ESA GNC Conference Papers Repository
Linear Covariance Propagation for Atmospheric re-Entry
Monte Carlo simulation is a very good method to assess the precision of a system. Therefore, it is commonly used to verify GNC accuracy, although computation power and time needed for this method is very high. In order to obtain approximated GNC accuracy results much quicker, linear covariance propagation can be used. This method is based on the propagation of the covariance of dispersions around a reference case. To propagate this covariance, the equations describing the systems evolution are linearized around the reference case and then integrated. In order to represent as well as possible the systems architecture, the usual equations of linear covariance propagation are modified. This way, the different kinetics of the guidance navigation and control subsystems are better respected, and the model gets consequently closer to the actual systems behaviour. To support this new formulation of the equations, the covariance propagation process is adapted. Linearization of the equations does not necessarily imply over-simplification of the model.
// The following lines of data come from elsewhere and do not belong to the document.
/-!
# Cap counts: how many `60°`-code vectors fit above a given height in the cap zone `[t, √(2/3)]`
# (crux `NoReconstructionGain`, stmt-Ventures-19144, line `replication-exactness`, inside `stub_noCriminal`)

HONEST FRAMING. Part of the venture `Summits/Ventures/Crystal3D` (cell `crystal3d-full`), helper `--supports` the
crux `NoReconstructionGain` (stmt-Ventures-19144, route `route-Ventures-StickyWulffConstant`), lead wulff-p1 g24.
Spherical-code BUILDING BLOCKS (threshold lemmas) for the slack rows of the `W = √(2/3)` windowed certificate
(cell memo HOLLOW-g24 §2b: the plug-free band needs upper bounds on height sums such as «8 partners below a top
ball have `Σ|u₂| ≤ 4c`»); nothing about films; the crux is not moved.

`c = √(2/3)`.  For a `60°`-code `F` (unit vectors, pairwise inner products `≤ 1/2`) and a threshold `t`, write
`F[t] := {u ∈ F : t ≤ u₂ ≤ c}`.  By the spherical law of cosines two such vectors differ in azimuth by an angle
with `cos ≤ (1/2 − u₂v₂)/(ρ_u ρ_v) ≤ κ(t) := max(R(t,t), R(c,t))`, `R(z,z') = (1/2 − zz')/√((1−z²)(1−z'²))`; the
budget of this lead (`azimuth_weighted_budget`, p752841) with constant weights then gives
`|F[t]| · arccos κ(t) ≤ 2π`:

* `card_le_of_arcs_ge` — the constant-weight budget: if all pairs of a finite family of vectors with
  non-zero horizontal parts have azimuth-difference cosine `≤ κ` and `(m+1)·arccos κ > 2π`, the family has
  at most `m` members;
* `arcs_ge_arccos_of_pair`, `card_cap_le_of_pairBound` — the law-of-cosines step and the count from a pair bound;
* the table (all in the cap zone `u₂ ≤ c`; thresholds chosen with rational margins):
  `card_cap_ge_071_le_three` (`t = 0.71`: at most `3`), `card_cap_ge_054_le_four` (`t = 0.54`: at most `4`;
  `cos (2π/5) = (√5−1)/4 > 3/10`), `card_cap_ge_029_le_five` (`t = 0.29`: at most `5`),
  `card_cap_ge_020_le_six` (`t = 0.2`: at most `6`; `cos (2π/7) ≥ 61/100`), `card_cap_ge_014_le_seven`
  (`t = 0.14`: at most `7`).  Known neighbours: `> 0` ⇒ `≤ 8` (Kertész, `card_le_eight_of_openHemisphere'`),
  `≥ 0` ⇒ `≤ 9` (`B(3) = 9`), `= c` ⇒ `≤ 3` (`card_mul_sq_le_of_sameHeight`).  Numerically the true thresholds
  are ≈ `0.7071 / 0.526 / 0.27 / 0.18 / 0.12`.

WHAT THIS IS NOT: no height-SUM bound is proved here (layer-cake with these thresholds gives `Σ u₂ ≤ 4.12` for
seven cap-zone vectors, just above the `5c = 4.08` the seven-partner top row needs — the joint constraints are the
successor's work); rung F-C1 not moved.
-/

noncomputable section

namespace Summit.Ventures.Crystal3D.Theorems

open Finset Real
open scoped InnerProductSpace

/-! ## 1. Constant-weight budget -/

/-- **At most `m` azimuths pairwise at least `arccos κ` apart when `(m+1)·arccos κ > 2π`.**  For a finite family
`S` (indexed in `E³`, azimuth `t u`), if every pair `u ≠ v` with `t u ≤ t v` has both arcs `≥ θ₀` and
`(m + 1) θ₀ > 2π` with `0 ≤ θ₀ ≤ π`, then `|S| ≤ m`. -/
theorem card_le_of_arcs_ge {ι : Type*} [DecidableEq ι] (S : Finset ι) (t : ι → ℝ) {θ₀ : ℝ} {m : ℕ}
    (h0 : 0 ≤ θ₀) (hπ : θ₀ ≤ π) (hm : 2 * π < (m + 1) * θ₀)
    (hgap : ∀ a ∈ S, ∀ b ∈ S, a ≠ b → t a ≤ t b → θ₀ ≤ t b - t a ∧ θ₀ ≤ 2 * π - (t b - t a)) :
    S.card ≤ m := by
  have hsum := azimuth_weighted_budget t (fun _ => θ₀ / 2) S (fun _ _ => by linarith)
    (fun a ha b hb hab htab => by
      have h := hgap a ha b hb hab htab
      constructor <;> linarith [h.1, h.2])
  rw [sum_const, nsmul_eq_mul] at hsum
  by_contra hlt
  push Not at hlt
  have hm1 : (m : ℝ) + 1 ≤ S.card := by exact_mod_cast hlt
  nlinarith [hsum, hm1, h0, hm]

/-! ## 2. The law-of-cosines step for a pair in the cap zone -/

/-- `⟪x, y⟫ = x₀y₀ + x₁y₁ + x₂y₂` in `ℝ³` (local copy). -/
private theorem inner_three_cc (x y : EuclideanSpace ℝ (Fin 3)) :
    ⟪x, y⟫_ℝ = x 0 * y 0 + x 1 * y 1 + x 2 * y 2 := by
  simp [PiLp.inner_apply, Fin.sum_univ_three, mul_comm]

/-- The horizontal part of a unit vector of height `z` has norm `√(1 − z²)` (local copy). -/
private theorem norm_horiz_cc {u : EuclideanSpace ℝ (Fin 3)} (hu : ‖u‖ = 1) :
    ‖(⟨u 0, u 1⟩ : ℂ)‖ = Real.sqrt (1 - u 2 ^ 2) := by
  have h2 : ‖(⟨u 0, u 1⟩ : ℂ)‖ ^ 2 = 1 - u 2 ^ 2 := by
    rw [Complex.sq_norm, Complex.normSq_mk]
    have h := real_inner_self_eq_norm_sq u
    rw [inner_three_cc, hu, one_pow] at h
    nlinarith [h]
  rw [← h2, Real.sqrt_sq (norm_nonneg _)]

/-- **Both arcs from a cosine bound.**  If two unit vectors `u ≠ v` with `⟪u, v⟫ ≤ 1/2`, both of height `≤ c < 1`
in absolute value... precisely with `u₂², v₂² < 1`, satisfy `1/2 − u₂ v₂ ≤ κ · √(1−u₂²) · √(1−v₂²)` for some
`κ ∈ [−1, 1]`, and their azimuths are ordered `θ_u ≤ θ_v`, then both arcs between the azimuths are `≥ arccos κ`. -/
theorem arcs_ge_arccos_of_pair {u v : EuclideanSpace ℝ (Fin 3)} (hu : ‖u‖ = 1) (hv : ‖v‖ = 1)
    (huv : ⟪u, v⟫_ℝ ≤ 1 / 2) (hu2 : u 2 ^ 2 < 1) (hv2 : v 2 ^ 2 < 1) {κ : ℝ}
    (hκ : 1 / 2 - u 2 * v 2 ≤ κ * (Real.sqrt (1 - u 2 ^ 2) * Real.sqrt (1 - v 2 ^ 2)))
    (hθ : Complex.arg ⟨u 0, u 1⟩ ≤ Complex.arg ⟨v 0, v 1⟩) :
    Real.arccos κ ≤ Complex.arg ⟨v 0, v 1⟩ - Complex.arg ⟨u 0, u 1⟩ ∧
      Real.arccos κ ≤ 2 * π - (Complex.arg ⟨v 0, v 1⟩ - Complex.arg ⟨u 0, u 1⟩) := by
  set zu : ℂ := ⟨u 0, u 1⟩ with hzu
  set zv : ℂ := ⟨v 0, v 1⟩ with hzv
  have hnu : ‖zu‖ = Real.sqrt (1 - u 2 ^ 2) := by rw [hzu, norm_horiz_cc hu]
  have hnv : ‖zv‖ = Real.sqrt (1 - v 2 ^ 2) := by rw [hzv, norm_horiz_cc hv]
  have hnu0 : 0 < ‖zu‖ := by rw [hnu]; exact Real.sqrt_pos.2 (by linarith)
  have hnv0 : 0 < ‖zv‖ := by rw [hnv]; exact Real.sqrt_pos.2 (by linarith)
  have hzu0 : zu ≠ 0 := norm_pos_iff.1 hnu0
  have hzv0 : zv ≠ 0 := norm_pos_iff.1 hnv0
  have hin : ⟪u, v⟫_ℝ = ‖zu‖ * ‖zv‖ * Real.cos (Complex.arg zu - Complex.arg zv) + u 2 * v 2 := by
    rw [inner_three_cc, ← re_mul_add_im_mul zu zv hzu0 hzv0]
  rw [← hnu, ← hnv] at hκ
  have h1 : ‖zu‖ * ‖zv‖ * Real.cos (Complex.arg zu - Complex.arg zv) ≤ ‖zu‖ * ‖zv‖ * κ := by
    linarith [hin, huv, hκ]
  have hcosle : Real.cos (Complex.arg zv - Complex.arg zu) ≤ κ := by
    rw [← Real.cos_neg, neg_sub]
    exact le_of_mul_le_mul_left h1 (mul_pos hnu0 hnv0)
  have hx0 : 0 ≤ Complex.arg zv - Complex.arg zu := by linarith
  have hx1 : Complex.arg zv - Complex.arg zu ≤ 2 * π := by
    linarith [Complex.arg_le_pi zv, Complex.neg_pi_lt_arg zu]
  exact Literature.Geometry.DiscreteGeometry.arccos_le_and_le_of_cos_le hx0 hx1 hcosle

/-- **Cap count from a pair bound.**  If every pair of members of the cap-zone part `F[t] = {t ≤ u₂ ≤ √(2/3)}`
of a `60°`-code satisfies `1/2 − u₂v₂ ≤ κ √(1−u₂²) √(1−v₂²)`, and `(m+1)·arccos κ > 2π`, then `|F[t]| ≤ m`. -/
theorem card_cap_le_of_pairBound (F : Finset (EuclideanSpace ℝ (Fin 3))) (h1 : ∀ u ∈ F, ‖u‖ = 1)
    (h2 : ∀ u ∈ F, ∀ v ∈ F, u ≠ v → ⟪u, v⟫_ℝ ≤ 1 / 2) (t κ : ℝ) (m : ℕ)
    (hm : 2 * π < (m + 1) * Real.arccos κ)
    (hpair : ∀ z z' : ℝ, t ≤ z → z ≤ Real.sqrt (2 / 3) → t ≤ z' → z' ≤ Real.sqrt (2 / 3) →
      1 / 2 - z * z' ≤ κ * (Real.sqrt (1 - z ^ 2) * Real.sqrt (1 - z' ^ 2))) (ht : -1 < t) :
    (F.filter fun u => t ≤ u 2 ∧ u 2 ≤ Real.sqrt (2 / 3)).card ≤ m := by
  classical
  have hc2 : Real.sqrt (2 / 3) ^ 2 = 2 / 3 := Real.sq_sqrt (by norm_num)
  have hcpos : 0 < Real.sqrt (2 / 3) := Real.sqrt_pos.2 (by norm_num)
  set S := F.filter (fun u => t ≤ u 2 ∧ u 2 ≤ Real.sqrt (2 / 3)) with hS
  have hSmem : ∀ u, u ∈ S ↔ u ∈ F ∧ t ≤ u 2 ∧ u 2 ≤ Real.sqrt (2 / 3) := fun u => by rw [hS, mem_filter]
  have hc1 : Real.sqrt (2 / 3) < 1 := by nlinarith
  have hsq : ∀ u ∈ S, u 2 ^ 2 < 1 := by
    intro u hu
    have h := (hSmem u).1 hu
    have hlo : -1 < u 2 := lt_of_lt_of_le ht h.2.1
    have hhi : u 2 < 1 := lt_of_le_of_lt h.2.2 hc1
    nlinarith [mul_pos (sub_pos.2 hhi) (by linarith : (0:ℝ) < 1 + u 2)]
  refine card_le_of_arcs_ge S (fun u => Complex.arg ⟨u 0, u 1⟩) (Real.arccos_nonneg κ) (Real.arccos_le_pi κ)
    hm fun a ha b hb hab htab => ?_
  have ha' := (hSmem a).1 ha
  have hb' := (hSmem b).1 hb
  exact arcs_ge_arccos_of_pair (h1 a ha'.1) (h1 b hb'.1) (h2 a ha'.1 b hb'.1 hab) (hsq a ha) (hsq b hb)
    (hpair (a 2) (b 2) ha'.2.1 ha'.2.2 hb'.2.1 hb'.2.2) htab

/-! ## 3. The table -/

/-- A concave quadratic that is non-negative at the ends of an interval is non-negative on it. -/
private theorem quad_nonneg_Icc {A B C t s x : ℝ} (hC : 0 ≤ C) (htx : t ≤ x) (hxs : x ≤ s)
    (ht : 0 ≤ A + B * t - C * t ^ 2) (hs : 0 ≤ A + B * s - C * s ^ 2) : 0 ≤ A + B * x - C * x ^ 2 := by
  have key : (s - t) * (A + B * x - C * x ^ 2) =
      (s - x) * (A + B * t - C * t ^ 2) + (x - t) * (A + B * s - C * s ^ 2) + C * ((x - t) * (s - x)) * (s - t) := by
    ring
  rcases eq_or_lt_of_le (htx.trans hxs) with hts | hts
  · have hxt : x = t := le_antisymm (hts ▸ hxs) htx
    rw [hxt]; exact ht
  · have hprod : 0 ≤ (s - x) * (A + B * t - C * t ^ 2) + (x - t) * (A + B * s - C * s ^ 2) +
        C * ((x - t) * (s - x)) * (s - t) := by
      have h1 := mul_nonneg (sub_nonneg.2 hxs) ht
      have h2 := mul_nonneg (sub_nonneg.2 htx) hs
      have h3 := mul_nonneg (mul_nonneg hC (mul_nonneg (sub_nonneg.2 htx) (sub_nonneg.2 hxs))) (sub_pos.2 hts).le
      linarith
    rw [← key] at hprod
    by_contra hneg
    push Not at hneg
    exact absurd hprod (not_le.2 (mul_neg_of_pos_of_neg (sub_pos.2 hts) hneg))

/-- Squaring step: if `L ≤ 0` or `L² ≤ κ² (1−z²)(1−z'²)` with `κ ≥ 0`, then `L ≤ κ √(1−z²) √(1−z'²)`. -/
private theorem le_mul_sqrt_of_sq {L κ z z' : ℝ} (hκ : 0 ≤ κ) (hz : z ^ 2 ≤ 1) (hz' : z' ^ 2 ≤ 1)
    (h : L ≤ 0 ∨ L ^ 2 ≤ κ ^ 2 * ((1 - z ^ 2) * (1 - z' ^ 2))) :
    L ≤ κ * (Real.sqrt (1 - z ^ 2) * Real.sqrt (1 - z' ^ 2)) := by
  have hX : 0 ≤ 1 - z ^ 2 := by linarith
  have hY : 0 ≤ 1 - z' ^ 2 := by linarith
  have hR : 0 ≤ κ * (Real.sqrt (1 - z ^ 2) * Real.sqrt (1 - z' ^ 2)) := by positivity
  rcases h with h | h
  · exact h.trans hR
  · by_cases hL : L ≤ 0
    · exact hL.trans hR
    · push Not at hL
      rw [← pow_le_pow_iff_left₀ hL.le hR two_ne_zero]
      calc L ^ 2 ≤ κ ^ 2 * ((1 - z ^ 2) * (1 - z' ^ 2)) := h
        _ = (κ * (Real.sqrt (1 - z ^ 2) * Real.sqrt (1 - z' ^ 2))) ^ 2 := by
          rw [mul_pow, mul_pow, Real.sq_sqrt hX, Real.sq_sqrt hY]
Indeed, this study shows that a problem as complex as atmospheric re-entry can successfully be described by a linear covariance propagation tool. Closed loop algorithms are implemented, as for example navigation error model, guidance principle and actuator behaviour. Their influence on the accuracy of the re-entry module is evaluated. Focus is made on navigation error model that takes into account an inertial measurement unit as well as additional sensors, such as GNSS or star-trackers. To finish, interactions between navigation errors, command corrections and trajectory dispersions are assessed for different configurations.